You then need to follow your bike computer's instructions for pairing with the powermeter, which is likely to take seconds. A Stages Power meter will work with both ANT+ and Bluetooth Smart units.
At the start of every ride you should 'zero reset' the system to get the most accurate results. You just sling the cranks into the vertical position and follow the zero reset procedure on your computer. With a Garmin, you just hit 'calibrate'. You'll hopefully get a message within a few seconds telling you that it has been successful. It always worked first time for me. Then you're ready to ride.
Once out on your ride, the Stages system is so lightweight and unobtrusive that you don't notice it at all, and you don't need to do anything out of the ordinary. Unlike with some systems, there's no need to zero reset while on the road. Even if you head up a big mountain and the temperature plummets, the system updates automatically.
The amount of information you can display varies according to the head unit that you use. I paired the Stages Power meter with a Garmin Edge 510 most of the time, and displayed my average power over the whole ride and the power for the last 30 seconds (to smooth out big peaks and troughs), but there are usually loads of power measurements you can choose to show. You also get a cadence measurement without the need to add anything else to your bike '' no magnet, no sensor.
You have to go to some lengths to get meaningful information in a power meter review. To compare the Stages meter with other power meters I fitted the Stages crank, a PowerTap and Garmin Vector pedals to the same bike, and used three different computers to display and collect the data prior to uploading it. I followed each company's installation and calibration instructions to the letter, and made sure the Garmin Edge computers were all recording and dealing with zero power in the same way. Then I used the Stages Power meter alongside these other systems on every ride for seven weeks: short rides, long rides, steady rides, hard rides, interval sessions, turbo sessions... you name it.
The results from the various setups were never exactly the same, so how do we know which are most accurate? You might get similar results from two of the powermeters with the other disagreeing, but that doesn't mean anything. It's not a democratic process – the outlier might be giving the truest reflection of your actual power.
Plus, ANT+ powermeters send out four 'data packets' of information per second and the Garmin computer head units pick up only one of these packets (that's a whole discussion in itself; let's not go into depth here). Run two computers picking up information from the same powermeter and they won't necessarily give you exactly the same results because they'll pick up different data packets. You can get really geeky about this stuff if you want; it's never ending. SRM's PowerControl head unit grabs all data packets sent by the sensor, for example. Using Bluetooth and an app, you can grab all data packets sent by the Stages Power meter.
We can't tell you for sure which powermeter is the most accurate, then. Sorry, but it's just not possible. What we can tell you is that Stages reckon their system is accurate to within +/-2% when you're riding at 100W and 90rpm – so in that scenario you'll get a reading somewhere from 98 watts to 102 watts. They say that the 4 watt range stays the same as you put in more power, so the system gets more accurate in percentage terms.
Looking at our results, the Stages system gave us figures that were within 10 watts of those from our PowerTap most of the time, and within about the same from the results from the Vector system, sometimes a little higher during high-intensity bursts. The averages over the course of a ride were always within 5 watts. These differences easily fall within the operating tolerances given by the manufacturers for each of the systems.
What is perhaps more important than the absolute figures is that the three systems tracked one another impressively consistently – not completely consistently, but always within those operating tolerances. Whether the power you put in is given a figure of 250 watts or 255 watts probably isn't that important to you, it's the fact that the figures you get are consistent that's more valuable and, for us at least, they were.

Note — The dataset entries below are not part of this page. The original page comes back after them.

import Summits.SmoothPoincare4.SmoothPoincare4.Theses.ConvexBisection
import Summits.SmoothPoincare4.SmoothPoincare4.Theorems.ConvexBisectionAcyclicBisectionExistsStubExchange
import Summits.SmoothPoincare4.SmoothPoincare4.Theorems.ConvexBisectionAcyclicBisectionExistsStubSortBiSpan
import Summits.SmoothPoincare4.SmoothPoincare4.Theorems.ConvexBisectionAcyclicBisectionExistsStubReductionLift
import Summits.SmoothPoincare4.SmoothPoincare4.Theorems.ConvexBisectionAcyclicBisectionExistsStubReachInvariants
import Summits.SmoothPoincare4.SmoothPoincare4.Theorems.ConvexBisectionAcyclicBisectionExistsStubSortedModelOf
import Literature.Topology.FourManifolds.LefschetzHandlebody
import Literature.Topology.FourManifolds.LefschetzModelFacts
import Literature.Topology.FourManifolds.HomotopyS4CompactProofs
import Literature.Topology.FourManifolds.CerfGammaFour
import Literature.GroupTheory.CombinatorialGroupTheory.SignedHurwitzAction
import Literature.GroupTheory.CombinatorialGroupTheory.SignedHurwitzStabilisation
import Literature.GroupTheory.CombinatorialGroupTheory.SignedHurwitzReach
import HarnessLib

There was the odd anomaly when the figures from one system would spike or drop relative to the figures from the other two, but nothing that would affect the overall results. The only time figures would stray beyond the bounds explainable by the operating tolerances was an occasional seemingly random high power figure – but that's nothing in the overall scheme of things.
One criticism levelled at the Stages system is that it measures power just through the left crank and doubles it, effectively assuming that you're doing an equal amount of work with each leg.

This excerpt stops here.